I live in this world where I'm more unconventional for being a Christian than for being a Christian of an unconventional variety.

But the whole issue with being an unconventional Christian assumes that there is some sort of structure that is what one might call"the basic level conventional Christian." And that's not true. There are all sorts of Christians. Lumping them all together under the claim of convention just seems silly. And lumping ourselves as outsiders also seems kind of silly. Yeah, I don't necessarily fit in at most churches, but there are plenty of genuine Christians with whom I fit in just fine. So I don't go to church when I'm home because I find a lot of things really disgusting (like performative "worship" services...but that's a different story for another day)? No big deal. There are tons of people out there with whom I do fit in. We are a convention of our own presumed unconventionality.

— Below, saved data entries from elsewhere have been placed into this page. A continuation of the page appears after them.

omit [Valued K ℤᵐ⁰] in
/-- **Tops of `f` in `R[ℤⁿ × ℤ]` (multiplier exponent `m`, dominance-below `b`) become bottoms `ψ(b, m)` of `N f`.**
[cite: Macdonald1995, Ch. V (2.6)] [cite: CartierCorvallis1979, §IV, proof of Thm. 4.1 (c)] -/
theorem forall_headSum_psi_le_of_coeff_mapDomain_ne_zero {f : AddMonoidAlgebra R ((Fin n → ℤ) × ℤ)} {b : Fin n → ℤ} {m : ℤ}
    (hf : ∀ μc, f.coeff μc ≠ 0 → μc.2 = m ∧
      ∀ s : ℕ, (∑ i : Fin n, if (i : ℕ) < s then μc.1 i else 0) ≤ ∑ i : Fin n, if (i : ℕ) < s then b i else 0)
    (v : Fin (n + 2) → ℤ)
    (hv : (AddMonoidAlgebra.mapDomainAlgHom R R (LinearMap.pi (Matrix.vecCons (-LinearMap.snd ℤ (Fin n → ℤ) ℤ)
        (Matrix.vecCons ((2 : ℤ) • LinearMap.snd ℤ (Fin n → ℤ) ℤ)
          fun i : Fin n => -((LinearMap.proj i).comp (LinearMap.fst ℤ (Fin n → ℤ) ℤ)))) :
        ((Fin n → ℤ) × ℤ) →ₗ[ℤ] (Fin (n + 2) → ℤ)).toAddMonoidHom f).coeff v ≠ 0) (t : ℕ) :
    (∑ j : Fin (n + 2), if (j : ℕ) < t then (LinearMap.pi (Matrix.vecCons (-LinearMap.snd ℤ (Fin n → ℤ) ℤ)
        (Matrix.vecCons ((2 : ℤ) • LinearMap.snd ℤ (Fin n → ℤ) ℤ)
          fun i : Fin n => -((LinearMap.proj i).comp (LinearMap.fst ℤ (Fin n → ℤ) ℤ)))) :
        ((Fin n → ℤ) × ℤ) →ₗ[ℤ] (Fin (n + 2) → ℤ)) (b, m) j else 0) ≤
      ∑ j : Fin (n + 2), if (j : ℕ) < t then v j else 0 := by
  obtain ⟨l, rfl, hl⟩ := exists_eq_psi_of_coeff_mapDomain_ne_zero hv
  obtain ⟨hc, hle⟩ := hf l hl
  exact headSum_psi_le_of_lower hc hle t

Some Christians handle snakes. Some Christians paint to worship. Some Christians sit in silence. Some Christians believe in gay rights. Some Christians believe in abortions. Some are card carrying NRA members. Some are die hard liberals. Some believe in power of the mega church. Some believe in the home church. Some believe in prayer chains. Some believe in quiet meditation. Some believe in adoption. Some believe in literal Biblical interpretation. Some Christians are frustrated with the "church" as a whole.

And some don't do, feel, believe, or experience any of those things at all. In fact, they do bunches of other things.

Christians encompass all kinds of thoughts, stances, and actions as parts of their faiths. Even within this presumed world of conventional Christianity, there are those who would look at another "conventional" Christian and consider that person unconventional. I feel weird drawing a line between an "us" and a "them," or even just in the implicit construction of such a line, because frankly, we're just one line among many. We're a tiny piece of a religion already so fractured that to even grapple with all the pieces would take thousands of years.

But I admit I like being a part of the tiny piece, though not for the sake of the tiny piece itself. I am conventionally unconventional. Like a hipster of Christianity though not at all ironic, though goodness knows it pains me to make such a comparison. I don't find myself particularly unconventional these days in the sense that while I do deviate from what is a loud majority, the culture of unconventionality is becoming so prevalent that my . I'm just me, doing my own thing. As my best friend says, "you do you."

And the personal convention-what it means for you to "do you"-now that's what matters.